6.5 Notice.  All notices and other communications hereunder shall be in writing and shall be deemed given if delivered personally, telecopied (which is confirmed) or mailed by registered or certified mail (return receipt requested) or by a nationally recognized overnight courier service, to the parties at the following addresses (or to such other address for a party which shall be specified by like notice):

(a) if the Seller, to:

BIOQUAL, Inc.

9100 Medical Center Drive

Rockville, Maryland 20850

Telephone: (301) 251-2801

Facsimle: (301) 251-1260

Attn: Dr. John C. Landon

with a copy to:

Duane Morris LLP

1667 K Street N.W.

Suite 700

Washington, D.C. 20006

Telephone: (202) 776-7864

Facsimile: (202) 776-7801

Attn: Andrew E. Mishkin, Esq.

(b) if the Buyer,

VDX, Inc.

974 Silver Beach Rd.

Belgium, Wisconsin 53004

Telephone: (262) 285-3810

Facsimile: (262) 285-3859

Attn: Monte Tobin


6.6 Binding Nature of Agreement.  This Agreement shall be binding upon and inure to the benefit of the parties hereto and their respective heirs, personal representatives, successors and assigns.

6.7 Controlling Law. The Agreement and all questions relating to its validity,

interpretation, performance and enforcement (including without limitation, provisions

concerning limitations of actions), shall be governed by and construed in accordance with the laws of Delaware, other than the choice of law provisions thereof, and without the aid of any canon, custom or rule of law requiring construction against the prevailing party.

6.8 Exhibits and Schedules. All exhibits and schedules attached hereto are hereby

incorporated by reference into, and made a part of  this Agreement.

6.9 Counterparts. This Agreement may be executed in any number of counterparts,

each of which shall be deemed to be an original as against any party whose signature appears thereon, and all of which shall together constitute one and the same instrument. This Agreement shall become binding when one or more counterparts hereof, individually or taken together, shall bear the signature of all the parties reflected hereon as the signatories.

6.10 Entire Agreement; Amendment. This Agreement contains the entire understanding between the parties hereto and with respect to the subject matter hereof, and

supersedes all prior and contemporaneous agreements and understandings, inducements or conditions, express or implied, oral or written, with respect to such subject matter, except as herein combined. This Agreement may not be modified or amended, and any provision hereof may not be waived, other than by an agreement in  writing signed by the Buyer and the Seller.

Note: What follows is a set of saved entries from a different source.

import Summits.BirchSwinnertonDyer.BirchSwinnertonDyer.Theorems.KolyvaginRankRigidityAtTwoKolyvaginCorankLowerBoundAtTwoThetaGlobalOrderLevelUp
import Summits.BirchSwinnertonDyer.BirchSwinnertonDyer.Theorems.KolyvaginRankRigidityAtTwoKolyvaginCorankLowerBoundAtTwoSelmerAwayFromConductor
import Summits.BirchSwinnertonDyer.BirchSwinnertonDyer.Theorems.KolyvaginRankRigidityAtTwoOffHabitatIrredClassesIntoSelmer
import Summits.BirchSwinnertonDyer.BirchSwinnertonDyer.Theorems.KolyvaginRankRigidityAtTwoOffHabitatIrredKolyvaginRelationAtTwo
import HarnessLib

/-!
# Route `KolyvaginRankRigidityAtTwo`, residual crux R_irr `OffHabitatIrredNonSurjTwoConverse`
# (stmt-BirchSwinnertonDyer-27123, LINE 8∞): the LEVEL LINKS of the engine OFF THE HABITAT — global order
# up / down one level, `ι_*` injective, Selmer condition away from the conductor
# (helper, PROVED, unconditional; width seat `bsd-line-krr2-p2` g9)

Four small engine inputs whose habitat versions carry the binder `(∀ m, ρ̄_{E,2^m} onto)` but use the image only
through `E(K)[2] = 0` (Kummer / `ι_*` injectivity) and the `hA` binder `E(K[n])[2^M] = 0`:

* `torsionH1OfDvd_two_pow_injective_offHabitat` — `ι_* : H¹(K, E[2^M]) → H¹(K, E[2^{M'}])` injective from
  `E(ℚ)[2] = 0` (`torsionPowToPrimaryH1_two_injective_offHabitat`, p649761);
* `globalOrderLevelUpAtTwo_offHabitat` — the text of the habitat stub `stub_globalOrderLevelUpAtTwo`
  (`2^j c_M(n) ≠ 0 ⇒ 2^{j+(M'-M)} c_{M'}(n) ≠ 0`) with the binder replaced by `E(ℚ)[2] = 0`;
* `globalOrderLevelDownAtTwo_offHabitat` — `2^{j+1} c_{M+1}(n) ≠ 0 ⇒ 2^j c_M(n) ≠ 0` (U2's «one level down»);
* `selmerAwayFromConductor_offHabitat` — the text of the habitat stub `stub_selmerAwayFromConductor`
  (`2^t c_M(n)` is Selmer away from `n`) with the binder replaced — its proof never used the image.
The `hA` binder comes from `GenusExact.isAdmissible_pointsSubgroup_two_of_torsionBy_eq_bot` (p650518).

HONEST FRAMING: helper lemmas (`--supports` 27123) for the re-threading of V2irr / U2irr (LINE 8∞); nothing here
closes R_irr; BSD is NOT proved by any of this.

References: [McCallumLMS1991] §4 (4)–(6), Lemma 4.6; [GrossLMS1991] §4 (4.4), (4.6), Lemma 4.3;
[WZhang2014] p. 248; [SilvermanAEC2009] VII.
-/

set_option autoImplicit false
-- the Theorems namespace of this sub repeats the summit name by design (D-0017 nested layout)
set_option linter.dupNamespace false

noncomputable section

open scoped Classical

open WeierstrassCurve Field Literature.NumberTheory.EllipticCurves
  Literature.NumberTheory.EllipticCurves.ModularForms NumberField IsDedekindDomain
  Literature.NumberTheory.EllipticCurves.KolyvaginCocycle
  Literature.NumberTheory.GaloisRepresentations

namespace Summit.BirchSwinnertonDyer.BirchSwinnertonDyer.Theorems.KolyvaginLowerBoundAtTwo

/-- **`ι_* : H¹(K, E[2^M]) → H¹(K, E[2^{M'}])` is injective off the habitat** (`E(ℚ)[2] = 0`, `K`
imaginary quadratic): followed by `H¹(K, E[2^{M'}]) → H¹(K, E[2^∞])` it is the injective
`H¹(K, E[2^M]) → H¹(K, E[2^∞])` (`torsionPowToPrimaryH1_two_injective_offHabitat`). [cite: WZhang2014, p. 248] -/
theorem torsionH1OfDvd_two_pow_injective_offHabitat (W : WeierstrassCurve ℚ) [W.IsElliptic] {K : Type}
    [Field K] [NumberField K] (htorQ : AddSubgroup.torsionBy W.toAffine.Point (2 : ℤ) = ⊥)
    (hK : IsImaginaryQuadratic K) {M M' : ℕ} (h : ((2 ^ M : ℕ) : ℤ) ∣ ((2 ^ M' : ℕ) : ℤ)) :
    Function.Injective (torsionH1OfDvd (W.baseChange K) h) := by
  intro x y hxy
  apply KolyvaginRankRigidity.torsionPowToPrimaryH1_two_injective_offHabitat W htorQ hK M
  rw [← torsionPowToPrimaryH1_comp_torsionH1OfDvd (W.baseChange K) h, AddMonoidHom.comp_apply,
    AddMonoidHom.comp_apply, hxy]

/-- **Global orders go UP with the level, off the habitat** — the text of the habitat stub
`stub_globalOrderLevelUpAtTwo` with `(∀ m, ρ̄_{E,2^m} onto)` replaced by `E(ℚ)[2] = 0`:
`2^j c_M(n) ≠ 0 ⇒ 2^{j+(M'-M)} c_{M'}(n) ≠ 0` for `M ≤ M' ≤ M(n)`. [cite: McCallumLMS1991, §4 (4)–(6), Lemma 4.6]
[cite: GrossLMS1991, §4 (4.4), (4.6)] -/
theorem globalOrderLevelUpAtTwo_offHabitat :
    ∀ (W : WeierstrassCurve ℚ) [W.IsElliptic] [W.IsGloballyMinimal], ¬ W.HasCM →
      (Rank1Residual.GoodOrd W 2 ∨ Rank1Residual.Mult W 2) →
      AddSubgroup.torsionBy W.toAffine.Point (2 : ℤ) = ⊥ →
      ∀ (K : Type) [Field K] [NumberField K], IsImaginaryQuadratic K → NumberField.discr K ≠ -3 →
      NumberField.discr K ≠ -4 → ¬ ((2 : ℤ) ∣ NumberField.discr K) → ∀ [NeZero (W.conductorNorm ℤ)],
      SatisfiesHeegnerHypothesis (W.conductorNorm ℤ) K →
      ∀ (Dt : ModularParametrizationData W (W.conductorNorm ℤ)) (β : ℤ) (ι : K →+* ℂ),
        ∀ (n : ℕ) (dat : KolyvaginHeegnerData Dt β ι n) (M M' j : ℕ),
          KolyvaginDescent.KolSupp (Zhang2014.IsKolyvaginPrime (W.conductorNorm ℤ) W K 2) n →
          1 ≤ M → M ≤ M' → (M' : ℕ∞) ≤ Zhang2014.levelIndex W 2 n →
          ((2 ^ j : ℕ) : ℤ) • dat.kolyvaginClass Nat.prime_two M ≠ 0 →
          ((2 ^ (j + (M' - M)) : ℕ) : ℤ) • dat.kolyvaginClass Nat.prime_two M' ≠ 0 := by
  intro W _ _ _ _ htorQ K _ _ hK hne3 hne4 _ _ hHN Dt β ι n dat M M' j hn _ hMM' hlev hne
  have hD : NumberField.discr K < -4 :=
    Summit.BirchSwinnertonDyer.Rank1Residual.X11b.KolyvaginAssembly.discr_lt_neg_four hK ⟨hne3, hne4⟩
  have hn0 : n ≠ 0 := hn.1.ne_zero
  -- the class at level `M` is McCallum's class (it is non-zero)
  have hne0 : dat.kolyvaginClass Nat.prime_two M ≠ 0 := fun h ↦ hne (by rw [h, zsmul_zero])
  obtain ⟨hA, hP⟩ := dat.kolyvaginClass_ne_zero hne0
  -- the standing inputs at level `M'` OFF the habitat
  have hA' : IsAdmissible (absoluteGaloisGroup K) dat.pointsSubgroup ((2 ^ M' : ℕ) : ℤ) :=
    GenusExact.isAdmissible_pointsSubgroup_two_of_torsionBy_eq_bot dat htorQ hK hn0 hne4 hHN M'
  have hkol : ∀ q ∈ n.primeFactors, Zhang2014.IsKolyvaginPrime (W.conductorNorm ℤ) W K 2 q ∧
      M' ≤ Zhang2014.kolyvaginIndex W 2 q :=
    fun q hq ↦ ⟨hn.2 q hq, (Zhang2014.natCast_le_levelIndex_iff.mp hlev) q hq⟩
  have hP' : dat.toGeomPoints dat.derivedPoint ∈
      invPoints (absoluteGaloisGroup K) dat.pointsSubgroup ((2 ^ M' : ℕ) : ℤ) :=
    Prop44.toGeomPoints_derivedPoint_mem_invPoints hK ι hD hHN Dt Nat.prime_two hn.1 hkol dat
  -- `ι_* (2^j c_M) = 2^j 2^{M'-M} c_{M'}`, and `ι_*` is injective
  have hdvd : ((2 ^ M : ℕ) : ℤ) ∣ ((2 ^ M' : ℕ) : ℤ) := by exact_mod_cast pow_dvd_pow 2 hMM'
  have hinj := torsionH1OfDvd_two_pow_injective_offHabitat W htorQ hK hdvd
  intro h0
  apply hne
  apply hinj
  rw [map_zero, map_zsmul, torsionH1OfDvd_kolyvaginClass_two_pow dat hMM' hA hP hA' hP', smul_smul,
    ← Nat.cast_mul, ← pow_add]
  exact h0

/-- **`2^{j+1} c_{M+1}(n) ≠ 0 ⇒ 2^j c_M(n) ≠ 0` off the habitat** (U2's «one level down», `M + 1 ≤ M(n)`;
the level link `ι_* c_M(n) = 2 c_{M+1}(n)` read downwards, admissibility at level `M` from `E(ℚ)[2] = 0`).
[cite: McCallumLMS1991, §4 (4)–(6), Lemma 4.6] -/
theorem globalOrderLevelDownAtTwo_offHabitat (W : WeierstrassCurve ℚ) [W.IsElliptic] [W.IsGloballyMinimal]
    (htorQ : AddSubgroup.torsionBy W.toAffine.Point (2 : ℤ) = ⊥)
    (K : Type) [Field K] [NumberField K] (hK : IsImaginaryQuadratic K) (hne3 : NumberField.discr K ≠ -3)
    (hne4 : NumberField.discr K ≠ -4) [NeZero (W.conductorNorm ℤ)]
    (hHN : SatisfiesHeegnerHypothesis (W.conductorNorm ℤ) K)
    (Dt : ModularParametrizationData W (W.conductorNorm ℤ)) (β : ℤ) (ι : K →+* ℂ)
    (n : ℕ) (dat : KolyvaginHeegnerData Dt β ι n) (M j : ℕ)
    (hn : KolyvaginDescent.KolSupp (Zhang2014.IsKolyvaginPrime (W.conductorNorm ℤ) W K 2) n)
    (hlev : ((M + 1 : ℕ) : ℕ∞) ≤ Zhang2014.levelIndex W 2 n)
    (hne : ((2 ^ (j + 1) : ℕ) : ℤ) • dat.kolyvaginClass Nat.prime_two (M + 1) ≠ 0) :
    ((2 ^ j : ℕ) : ℤ) • dat.kolyvaginClass Nat.prime_two M ≠ 0 := by
  have hD : NumberField.discr K < -4 :=
    Summit.BirchSwinnertonDyer.Rank1Residual.X11b.KolyvaginAssembly.discr_lt_neg_four hK ⟨hne3, hne4⟩
  have hn0 : n ≠ 0 := hn.1.ne_zero
  have hne0 : dat.kolyvaginClass Nat.prime_two (M + 1) ≠ 0 := fun h ↦ hne (by rw [h, zsmul_zero])
  obtain ⟨hA', hP'⟩ := dat.kolyvaginClass_ne_zero hne0
  have hA : IsAdmissible (absoluteGaloisGroup K) dat.pointsSubgroup ((2 ^ M : ℕ) : ℤ) :=
    GenusExact.isAdmissible_pointsSubgroup_two_of_torsionBy_eq_bot dat htorQ hK hn0 hne4 hHN M
  have hkol : ∀ q ∈ n.primeFactors, Zhang2014.IsKolyvaginPrime (W.conductorNorm ℤ) W K 2 q ∧
      M ≤ Zhang2014.kolyvaginIndex W 2 q := fun q hq ↦
    ⟨hn.2 q hq, Nat.le_of_succ_le ((Zhang2014.natCast_le_levelIndex_iff.mp hlev) q hq)⟩
  have hP : dat.toGeomPoints dat.derivedPoint ∈
      invPoints (absoluteGaloisGroup K) dat.pointsSubgroup ((2 ^ M : ℕ) : ℤ) :=
    Prop44.toGeomPoints_derivedPoint_mem_invPoints hK ι hD hHN Dt Nat.prime_two hn.1 hkol dat
  intro h0
  apply hne
  have h := congrArg (torsionH1OfDvd (W.baseChange K)
    (by exact_mod_cast pow_dvd_pow 2 (Nat.le_succ M) : ((2 ^ M : ℕ) : ℤ) ∣ ((2 ^ (M + 1) : ℕ) : ℤ))) h0
  rw [map_zero, map_zsmul, torsionH1OfDvd_kolyvaginClass_two_pow dat (Nat.le_succ M) hA hP hA' hP', smul_smul,
    ← Nat.cast_mul, ← pow_add, show j + (M + 1 - M) = j + 1 by omega] at h
  exact h

/-- **Selmer condition away from the conductor, off the habitat** — the text of the habitat stub
`KolyvaginRankRigidity.stub_selmerAwayFromConductor` with the binder replaced by `E(ℚ)[2] = 0`: with
`t = |Δ_min| + 4`, `2^t c_M(n)` satisfies the Selmer local condition at every place not dividing `n` (the habitat
proof never used the image). [cite: GrossLMS1991, Prop. 6.2 (1)] [cite: McCallumLMS1991, §4] -/
theorem selmerAwayFromConductor_offHabitat :
    ∀ (W : WeierstrassCurve ℚ) [W.IsElliptic] [W.IsGloballyMinimal], ¬ W.HasCM →
      (Rank1Residual.GoodOrd W 2 ∨ Rank1Residual.Mult W 2) →
      AddSubgroup.torsionBy W.toAffine.Point (2 : ℤ) = ⊥ →
      ∀ (K : Type) [Field K] [NumberField K], IsImaginaryQuadratic K → NumberField.discr K ≠ -3 →
        NumberField.discr K ≠ -4 → ¬ ((2 : ℤ) ∣ NumberField.discr K) → ∀ [NeZero (W.conductorNorm ℤ)],
        SatisfiesHeegnerHypothesis (W.conductorNorm ℤ) K →
        ∀ (Dt : ModularParametrizationData W (W.conductorNorm ℤ)) (β : ℤ) (ι : K →+* ℂ),
          ∃ t : ℕ, ∀ (n : ℕ) (d : KolyvaginHeegnerData Dt β ι n) (M : ℕ),
            KolyvaginDescent.KolSupp (Zhang2014.IsKolyvaginPrime (W.conductorNorm ℤ) W K 2) n →
            1 ≤ M → (M : ℕ∞) ≤ Zhang2014.levelIndex W 2 n →
            ∀ v : HeightOneSpectrum (𝓞 K), ((n : ℕ) : 𝓞 K) ∉ v.asIdeal →
              ((2 ^ t : ℕ) : ℤ) • d.kolyvaginClass Nat.prime_two M ∈
                selmerLocalKer (W.baseChange K) (v.adicCompletion K) ((2 ^ M : ℕ) : ℤ) := by
  intro W _ _ _ _ _ K _ _ hK _ _ _ _ hH Dt β ι
  exact ⟨(minimalDiscriminantInt W).natAbs + 4, fun n d M hn _ _ v hv ↦
    KolyvaginRankRigidity.pow_zsmul_kolyvaginClass_two_mem_selmerLocalKer W hK hH hn.1.ne_zero d M v hv⟩

end Summit.BirchSwinnertonDyer.BirchSwinnertonDyer.Theorems.KolyvaginLowerBoundAtTwo

end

The Confidentiality Agreement dated February 16, 2005 between the Seller and Buyer shall remain in full force and effect.

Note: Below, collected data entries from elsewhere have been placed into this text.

/-- **The complex points over the generic part of an irreducible closed subset are locally path
connected.** Let `T` be a `ℂ`-scheme locally of finite type and `Y ⊆ T` closed irreducible. Then
there is an open `O₁ ⊆ T` meeting `Y` such that for every open `O ≤ O₁` the subspace
`{y ∈ T(ℂ) | pt y ∈ Y ∩ O}` of `T(ℂ)` is locally path connected. Give `Y = closure {ξ}` its
reduced closed subscheme structure `W` (`Motives.ClosedSubvariety.ofPoint`), an integral scheme
locally of finite type over `ℂ`; its regular locus is open (Matsumura, Cor. to Thm. 30.5:
`Resolution.isOpen_regularLocus_of_locallyOfFiniteType_perfectField`) and contains the generic
point (whose local ring is the function field), so it is `W ∩ O₁` for an open `O₁ ⊆ T` meeting
`Y`. For `O ≤ O₁` the open subscheme `W ∩ O` is regular (open immersions induce isomorphisms of
local rings), hence smooth over the perfect field `ℂ` (Matsumura, §30 Remark 2:
`Resolution.smooth_of_isRegular_of_perfectField`), so `(W ∩ O)(ℂ)` is a real manifold, locally
path connected (`locallyPathConnectedSpace_complexPoints_of_smooth`); and
`(W ∩ O)(ℂ) → T(ℂ)` is a topological embedding (open immersions are open embeddings of complex
points, closed immersions are embeddings: SGA1 XII Prop. 3.1; Serre, GAGA §2) with image exactly
the complex points over `Y ∩ O` (complex points over the image of a closed immersion lift,
`range_map_eq_setOf_pt_mem_range`). [cite: Matsumura1987, §30, Cor. to Thm. 30.5 and Remark 2]
[cite: SGA1, Exp. XII Prop. 3.1] -/
theorem exists_opens_locallyPathConnectedSpace_setOf_pt_mem [LocallyOfFiniteType T.hom]
    {Y : Set T.left} (hYc : IsClosed Y) (hY : IsIrreducible Y) :
    ∃ O₁ : T.left.Opens, (Y ∩ (O₁ : Set T.left)).Nonempty ∧
      ∀ O : T.left.Opens, O ≤ O₁ →
        LocallyPathConnectedSpace
          {y : Motives.ComplexPoints T // y.pt ∈ Y ∧ y.pt ∈ (O : Set T.left)} := by
  -- the reduced closed subscheme `W` on `Y = closure {ξ}`
  let ξ : T.left := hY.genericPoint
  let W : ClosedSubvariety T.left := ClosedSubvariety.ofPoint T.left ξ
  have hWrange : Set.range W.ι = Y := by
    rw [ClosedSubvariety.range_ofPoint_ι]
    exact hY.closure_genericPoint hYc
  let WO : Motives.SchemeOver ℂ := Over.mk (W.ι ≫ T.hom)
  let jW : WO ⟶ T := Over.homMk W.ι rfl
  haveI : IsClosedImmersion jW.left := inferInstanceAs (IsClosedImmersion W.ι)
  have hlt : LocallyOfFiniteType (W.ι ≫ T.hom) := inferInstance
  haveI : LocallyOfFiniteType WO.hom := hlt
  -- its regular locus: open, containing the generic point (instance arguments are passed
  -- explicitly: the structure morphisms of `Over` objects have target `Spec ℂ` only up to unfolding)
  have hReg : IsOpen (Scheme.regularLocus W.carrier) :=
    @isOpen_regularLocus_of_locallyOfFiniteType_perfectField ℂ _ _ W.carrier (W.ι ≫ T.hom) hlt
  have hξReg : genericPoint W.carrier ∈ Scheme.regularLocus W.carrier := by
    change IsRegularLocalRing W.carrier.functionField
    infer_instance
  obtain ⟨O₁, hO₁, hO₁Reg⟩ := W.ι.isClosedEmbedding.isInducing.isOpen_iff.mp hReg
  refine ⟨⟨O₁, hO₁⟩, ⟨W.ι (genericPoint W.carrier), ?_, ?_⟩, fun O hO => ?_⟩
  · rw [← hWrange]
    exact ⟨_, rfl⟩
  · change genericPoint W.carrier ∈ W.ι ⁻¹' O₁
    rw [hO₁Reg]
    exact hξReg
  -- the open subscheme `W ∩ O`, regular, hence smooth over `ℂ`
  let U : W.carrier.Opens := W.ι ⁻¹ᵁ O
  let WU : Motives.SchemeOver ℂ := openSubschemeOver WO U
  let iU : WU ⟶ WO := openSubschemeOverι WO U
  haveI : IsOpenImmersion iU.left := inferInstanceAs (IsOpenImmersion U.ι)
  have hltU : LocallyOfFiniteType (U.ι ≫ W.ι ≫ T.hom) := inferInstance
  haveI : LocallyOfFiniteType WU.hom := hltU
  have hUreg : Scheme.IsRegular WU.left := by
    intro x
    have hx : U.ι x ∈ Scheme.regularLocus W.carrier := by
      have h1 : U.ι x ∈ (U : Set W.carrier) := by
        rw [Scheme.Opens.ι_apply]
        exact x.2
      have h2 : U.ι x ∈ W.ι ⁻¹' O₁ := hO h1
      rwa [hO₁Reg] at h2
    haveI : IsRegularLocalRing (W.carrier.presheaf.stalk (U.ι x)) := hx
    exact IsRegularLocalRing.of_ringEquiv (asIso (U.ι.stalkMap x)).commRingCatIsoToRingEquiv
  haveI : Smooth WU.hom :=
    @smooth_of_isRegular_of_perfectField ℂ _ _ WU.left (U.ι ≫ W.ι ≫ T.hom) hltU hUreg
  haveI : LocallyPathConnectedSpace (Motives.ComplexPoints WU) :=
    locallyPathConnectedSpace_complexPoints_of_smooth WU
  -- `(W ∩ O)(ℂ) → T(ℂ)` is an embedding onto the complex points over `Y ∩ O`
  have hcomp : (AlgPoints.map (iU ≫ jW) : Motives.ComplexPoints WU → Motives.ComplexPoints T) =
      AlgPoints.map jW ∘ AlgPoints.map iU :=
    funext fun P => AlgPoints.map_comp_apply iU jW P
  have he : IsEmbedding
      (AlgPoints.map (iU ≫ jW) : Motives.ComplexPoints WU → Motives.ComplexPoints T) := by
    rw [hcomp]
    exact (AlgPoints.isEmbedding_map_of_isClosedImmersion (L := ℂ) jW).comp
      (AlgPoints.isOpenEmbedding_map_holds (L := ℂ) iU).isEmbedding
  have hrange : Set.range
      (AlgPoints.map (iU ≫ jW) : Motives.ComplexPoints WU → Motives.ComplexPoints T) =
      {y | y.pt ∈ Y ∧ y.pt ∈ (O : Set T.left)} := by
    ext y
    constructor
    · rintro ⟨P, rfl⟩
      rw [AlgPoints.map_comp_apply]
      refine ⟨?_, ?_⟩
      · rw [AlgPoints.pt_map, ← hWrange]
        exact ⟨_, rfl⟩
      · change W.ι (U.ι P.pt) ∈ (O : Set T.left)
        rw [Scheme.Opens.ι_apply]
        exact (P.pt).2
    · rintro ⟨hyY, hyO⟩
      have hy : y ∈ Set.range (AlgPoints.map jW : Motives.ComplexPoints WO → _) := by
        rw [range_map_eq_setOf_pt_mem_range jW]
        change y.pt ∈ Set.range W.ι
        rw [hWrange]
        exact hyY
      obtain ⟨w, rfl⟩ := hy
      have hwU : w.pt ∈ U := hyO
      have hw : w ∈ Set.range (AlgPoints.map iU : Motives.ComplexPoints WU → _) := by
        rw [AlgPoints.range_map_of_isOpenImmersion_holds iU]
        change w.pt ∈ U.ι.opensRange
        rw [Scheme.Opens.opensRange_ι]
        exact hwU
      obtain ⟨P, rfl⟩ := hw
      exact ⟨P, AlgPoints.map_comp_apply iU jW P⟩
  let H : Motives.ComplexPoints WU ≃ₜ
      ↥{y : Motives.ComplexPoints T | y.pt ∈ Y ∧ y.pt ∈ (O : Set T.left)} :=
    he.toHomeomorph.trans (Homeomorph.setCongr hrange)
  exact H.symm.isOpenEmbedding.locallyPathConnectedSpace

6.1 1 Section Headings. The section headings in this Agreement are for convenience only, and form no part of this Agreement and shall not affect its interpretation.

6.12 Compliance with the Law. The Parties agree to comply with all laws, rules, or regulations applicable to their performance under this Agreement.


IN WITNESS WHEREOF, the parties hereto have duly executed this Agreement as of the date first written above.